── Supplied information ──

import Literature.NumberTheory.ComplexMultiplication.CMTypeUniformization
import Literature.NumberTheory.NumberFields.IdeleActionOnIdealQuotients
import Literature.AlgebraicGeometry.HodgeTheory.AbelianVarietyTorsionPointsSeparate
import HarnessLib

/-!
# A homomorphism out of a uniformised CM abelian variety is determined on the torsion parametrisation `r(K/𝔞)`
# (Shimura 1998, §21.4: «since `r(w)^σ = λ(r(cw))`, `λ` is also uniquely determined by `σ`»)

For a complex abelian variety `A` with `ι : 𝔬_K → End A` uniformised by `ξ : ℂ^Φ/D(𝔞) → A(ℂ)` of type
`(K, Φ, 𝔞)` (`CMTypeUniformization`, Shimura (18.4a)), Shimura's torsion parametrisation `r = ξ ∘ q : K → A(ℂ)`
exhausts the points of finite order (`CMTypeUniformization.mem_torsionPoints_iff_exists_r_eq`, §17.1 «the module
`K/𝔞` … corresponds to the group of all points of finite order»), and torsion points separate homomorphisms of
complex abelian varieties (`AbelianVariety.hom_ext_of_forall_torsionPoints`, Mumford §4 + density).  Hence:

* `CMTypeUniformization.hom_ext_of_forall_r` — two homomorphisms `f, g : A → B` with `f(r(v)) = g(r(v))` for all
  `v ∈ K` are equal;
* `CMTypeUniformization.hom_ext_of_forall_ideleMulEquiv` — the form used in the proof of Thm. 21.4: if `f` and `g`
  both satisfy «`Q(u) = f(r(v))` whenever `t·(u mod 𝔞) = v (mod t𝔞)`» (Shimura's (18.3a), `IdeleAction.ideleMulEquiv`)
  for one and the same family of prescribed values `Q : K → B(ℂ)` — in the application `Q(u) = r(u)^σ`, `B = A^σ`,
  `t = c_σ = β(y)f(y)⁻¹` — then `f = g`: **the isomorphism `λ_σ : A → A^σ` with `r(u)^σ = λ_σ(r(c_σ u))` is unique**,
  the step «`λ` is also uniquely determined by `σ`» of Shimura's proof (pp. 147–148), from which the cocycle rule
  `λ_{στ} = λ_σ^τ λ_τ` follows.  No hypothesis `t𝔞 = 𝔞` is needed (surjectivity of `ideleMulEquiv` suffices).

Everything is proved; no definition, no named fact.  Cell `hodgecm-mathlib`, line `a2b-twisted-galois-model`
(support lemma U2 for `stub_twistedModelOfFiniteLevel` / `stub_finiteLevelReciprocity`).

## References

* [Shimura1998] G. Shimura, *Abelian Varieties with Complex Multiplication and Modular Functions* (1998), §21.4
  proof of Thm. 21.4, pp. 147–148; §17.1 p. 118; §18.3 (18.3a) p. 122.
* [MumfordAV1970] D. Mumford, *Abelian Varieties* (1970), §4.
-/

noncomputable section

open scoped nonZeroDivisors NumberField
open CategoryTheory NumberField

namespace Literature.NumberTheory.ComplexMultiplication

open Literature.AlgebraicGeometry.Motives (CMType AbelianVariety AlgPoints)
open Literature.NumberTheory.NumberFields.IdeleAction (ideleMulIdeal ideleMulEquiv)

namespace CMTypeUniformization

variable {K : Type} [Field K] [NumberField K] {Φ : CMType K} {𝔞 : (FractionalIdeal (𝓞 K)⁰ K)ˣ}
  {A B : AbelianVariety ℂ} {ι : 𝓞 K →+* End A} (ξ : CMTypeUniformization Φ 𝔞 A ι)

/-- **A homomorphism out of a uniformised `(A, ι)` is determined by its values on `r(K)`**: if
`f(r(v)) = g(r(v))` for every `v ∈ K` then `f = g` (`r(K/𝔞)` is the set of all torsion points of `A(ℂ)`, and
torsion points separate homomorphisms of complex abelian varieties).
[cite: Shimura1998, §21.4, proof of Thm. 21.4, pp. 147–148] [cite: MumfordAV1970, §4] -/
theorem hom_ext_of_forall_r {f g : A ⟶ B}
    (h : ∀ v : K, AlgPoints.map f.hom.hom.hom (ξ.r v) = AlgPoints.map g.hom.hom.hom (ξ.r v)) : f = g := by
  refine AbelianVariety.hom_ext_of_forall_torsionPoints fun n hn P hP ↦ ?_
  obtain ⟨v, -, rfl⟩ := ξ.exists_r_eq_of_mem_torsionPoints (Nat.pos_iff_ne_zero.mp hn) hP
  exact h v

/-- **«`λ` is uniquely determined by `σ`»** (Shimura pp. 147–148): for a finite idèle `t` of `K` and prescribed
values `Q : K → B(ℂ)`, AT MOST ONE homomorphism `f : A → B` satisfies «`Q(u) = f(r(v))` whenever
`t·(u mod 𝔞) = v (mod t𝔞)`» ((18.3a), `IdeleAction.ideleMulEquiv`) — every class mod `t𝔞` is hit, and `f` is
determined on `r(K)`.  In the proof of Thm. 21.4, `B = A^σ`, `Q(u) = r(u)^σ`, `t = β(y)f(y)⁻¹`, `f = λ_σ`.
[cite: Shimura1998, §21.4, proof of Thm. 21.4, pp. 147–148; §18.3 (18.3a) p. 122] -/
theorem hom_ext_of_forall_ideleMulEquiv (t : (IsDedekindDomain.FiniteAdeleRing (𝓞 K) K)ˣ) (Q : K → B.Points ℂ)
    {f g : A ⟶ B}
    (hf : ∀ u v : K, ideleMulEquiv t (𝔞 : FractionalIdeal (𝓞 K)⁰ K) 𝔞.ne_zero (Submodule.Quotient.mk u) =
        Submodule.Quotient.mk v → Q u = AlgPoints.map f.hom.hom.hom (ξ.r v))
    (hg : ∀ u v : K, ideleMulEquiv t (𝔞 : FractionalIdeal (𝓞 K)⁰ K) 𝔞.ne_zero (Submodule.Quotient.mk u) =
        Submodule.Quotient.mk v → Q u = AlgPoints.map g.hom.hom.hom (ξ.r v)) : f = g := by
  refine ξ.hom_ext_of_forall_r fun v ↦ ?_
  -- a preimage `u mod 𝔞` of `v mod t𝔞` under the bijection (18.3a)
  obtain ⟨u, hu⟩ := Submodule.Quotient.mk_surjective _
    ((ideleMulEquiv t (𝔞 : FractionalIdeal (𝓞 K)⁰ K) 𝔞.ne_zero).symm (Submodule.Quotient.mk v))
  have huv : ideleMulEquiv t (𝔞 : FractionalIdeal (𝓞 K)⁰ K) 𝔞.ne_zero (Submodule.Quotient.mk u) =
      Submodule.Quotient.mk v := by
    rw [hu, LinearEquiv.apply_symm_apply]
  rw [← hf u v huv, ← hg u v huv]

end CMTypeUniformization

end Literature.NumberTheory.ComplexMultiplication

end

───

__The task__
A faithful copy of every record is required; output it in full.

__Answer box__
import Literature.NumberTheory.ComplexMultiplication.CMTypeUniformization
import Literature.NumberTheory.NumberFields.IdeleActionOnIdealQuotients
import Literature.AlgebraicGeometry.HodgeTheory.AbelianVarietyTorsionPointsSeparate
import HarnessLib

/-!
# A homomorphism out of a uniformised CM abelian variety is determined on the torsion parametrisation `r(K/𝔞)`
# (Shimura 1998, §21.4: «since `r(w)^σ = λ(r(cw))`, `λ` is also uniquely determined by `σ`»)

For a complex abelian variety `A` with `ι : 𝔬_K → End A` uniformised by `ξ : ℂ^Φ/D(𝔞) → A(ℂ)` of type
`(K, Φ, 𝔞)` (`CMTypeUniformization`, Shimura (18.4a)), Shimura's torsion parametrisation `r = ξ ∘ q : K → A(ℂ)`
exhausts the points of finite order (`CMTypeUniformization.mem_torsionPoints_iff_exists_r_eq`, §17.1 «the module
`K/𝔞` … corresponds to the group of all points of finite order»), and torsion points separate homomorphisms of
complex abelian varieties (`AbelianVariety.hom_ext_of_forall_torsionPoints`, Mumford §4 + density).  Hence:

* `CMTypeUniformization.hom_ext_of_forall_r` — two homomorphisms `f, g : A → B` with `f(r(v)) = g(r(v))` for all
  `v ∈ K` are equal;
* `CMTypeUniformization.hom_ext_of_forall_ideleMulEquiv` — the form used in the proof of Thm. 21.4: if `f` and `g`
  both satisfy «`Q(u) = f(r(v))` whenever `t·(u mod 𝔞) = v (mod t𝔞)`» (Shimura's (18.3a), `IdeleAction.ideleMulEquiv`)
  for one and the same family of prescribed values `Q : K → B(ℂ)` — in the application `Q(u) = r(u)^σ`, `B = A^σ`,
  `t = c_σ = β(y)f(y)⁻¹` — then `f = g`: **the isomorphism `λ_σ : A → A^σ` with `r(u)^σ = λ_σ(r(c_σ u))` is unique**,
  the step «`λ` is also uniquely determined by `σ`» of Shimura's proof (pp. 147–148), from which the cocycle rule
  `λ_{στ} = λ_σ^τ λ_τ` follows.  No hypothesis `t𝔞 = 𝔞` is needed (surjectivity of `ideleMulEquiv` suffices).

Everything is proved; no definition, no named fact.  Cell `hodgecm-mathlib`, line `a2b-twisted-galois-model`
(support lemma U2 for `stub_twistedModelOfFiniteLevel` / `stub_finiteLevelReciprocity`).

## References

* [Shimura1998] G. Shimura, *Abelian Varieties with Complex Multiplication and Modular Functions* (1998), §21.4
  proof of Thm. 21.4, pp. 147–148; §17.1 p. 118; §18.3 (18.3a) p. 122.
* [MumfordAV1970] D. Mumford, *Abelian Varieties* (1970), §4.
-/

noncomputable section

open scoped nonZeroDivisors NumberField
open CategoryTheory NumberField

namespace Literature.NumberTheory.ComplexMultiplication

open Literature.AlgebraicGeometry.Motives (CMType AbelianVariety AlgPoints)
open Literature.NumberTheory.NumberFields.IdeleAction (ideleMulIdeal ideleMulEquiv)

namespace CMTypeUniformization

variable {K : Type} [Field K] [NumberField K] {Φ : CMType K} {𝔞 : (FractionalIdeal (𝓞 K)⁰ K)ˣ}
  {A B : AbelianVariety ℂ} {ι : 𝓞 K →+* End A} (ξ : CMTypeUniformization Φ 𝔞 A ι)

/-- **A homomorphism out of a uniformised `(A, ι)` is determined by its values on `r(K)`**: if
`f(r(v)) = g(r(v))` for every `v ∈ K` then `f = g` (`r(K/𝔞)` is the set of all torsion points of `A(ℂ)`, and
torsion points separate homomorphisms of complex abelian varieties).
[cite: Shimura1998, §21.4, proof of Thm. 21.4, pp. 147–148] [cite: MumfordAV1970, §4] -/
theorem hom_ext_of_forall_r {f g : A ⟶ B}
    (h : ∀ v : K, AlgPoints.map f.hom.hom.hom (ξ.r v) = AlgPoints.map g.hom.hom.hom (ξ.r v)) : f = g := by
  refine AbelianVariety.hom_ext_of_forall_torsionPoints fun n hn P hP ↦ ?_
  obtain ⟨v, -, rfl⟩ := ξ.exists_r_eq_of_mem_torsionPoints (Nat.pos_iff_ne_zero.mp hn) hP
  exact h v

/-- **«`λ` is uniquely determined by `σ`»** (Shimura pp. 147–148): for a finite idèle `t` of `K` and prescribed
values `Q : K → B(ℂ)`, AT MOST ONE homomorphism `f : A → B` satisfies «`Q(u) = f(r(v))` whenever
`t·(u mod 𝔞) = v (mod t𝔞)`» ((18.3a), `IdeleAction.ideleMulEquiv`) — every class mod `t𝔞` is hit, and `f` is
determined on `r(K)`.  In the proof of Thm. 21.4, `B = A^σ`, `Q(u) = r(u)^σ`, `t = β(y)f(y)⁻¹`, `f = λ_σ`.
[cite: Shimura1998, §21.4, proof of Thm. 21.4, pp. 147–148; §18.3 (18.3a) p. 122] -/
theorem hom_ext_of_forall_ideleMulEquiv (t : (IsDedekindDomain.FiniteAdeleRing (𝓞 K) K)ˣ) (Q : K → B.Points ℂ)
    {f g : A ⟶ B}
    (hf : ∀ u v : K, ideleMulEquiv t (𝔞 : FractionalIdeal (𝓞 K)⁰ K) 𝔞.ne_zero (Submodule.Quotient.mk u) =
        Submodule.Quotient.mk v → Q u = AlgPoints.map f.hom.hom.hom (ξ.r v))
    (hg : ∀ u v : K, ideleMulEquiv t (𝔞 : FractionalIdeal (𝓞 K)⁰ K) 𝔞.ne_zero (Submodule.Quotient.mk u) =
        Submodule.Quotient.mk v → Q u = AlgPoints.map g.hom.hom.hom (ξ.r v)) : f = g := by
  refine ξ.hom_ext_of_forall_r fun v ↦ ?_
  -- a preimage `u mod 𝔞` of `v mod t𝔞` under the bijection (18.3a)
  obtain ⟨u, hu⟩ := Submodule.Quotient.mk_surjective _
    ((ideleMulEquiv t (𝔞 : FractionalIdeal (𝓞 K)⁰ K) 𝔞.ne_zero).symm (Submodule.Quotient.mk v))
  have huv : ideleMulEquiv t (𝔞 : FractionalIdeal (𝓞 K)⁰ K) 𝔞.ne_zero (Submodule.Quotient.mk u) =
      Submodule.Quotient.mk v := by
    rw [hu, LinearEquiv.apply_symm_apply]
  rw [← hf u v huv, ← hg u v huv]

end CMTypeUniformization

end Literature.NumberTheory.ComplexMultiplication

end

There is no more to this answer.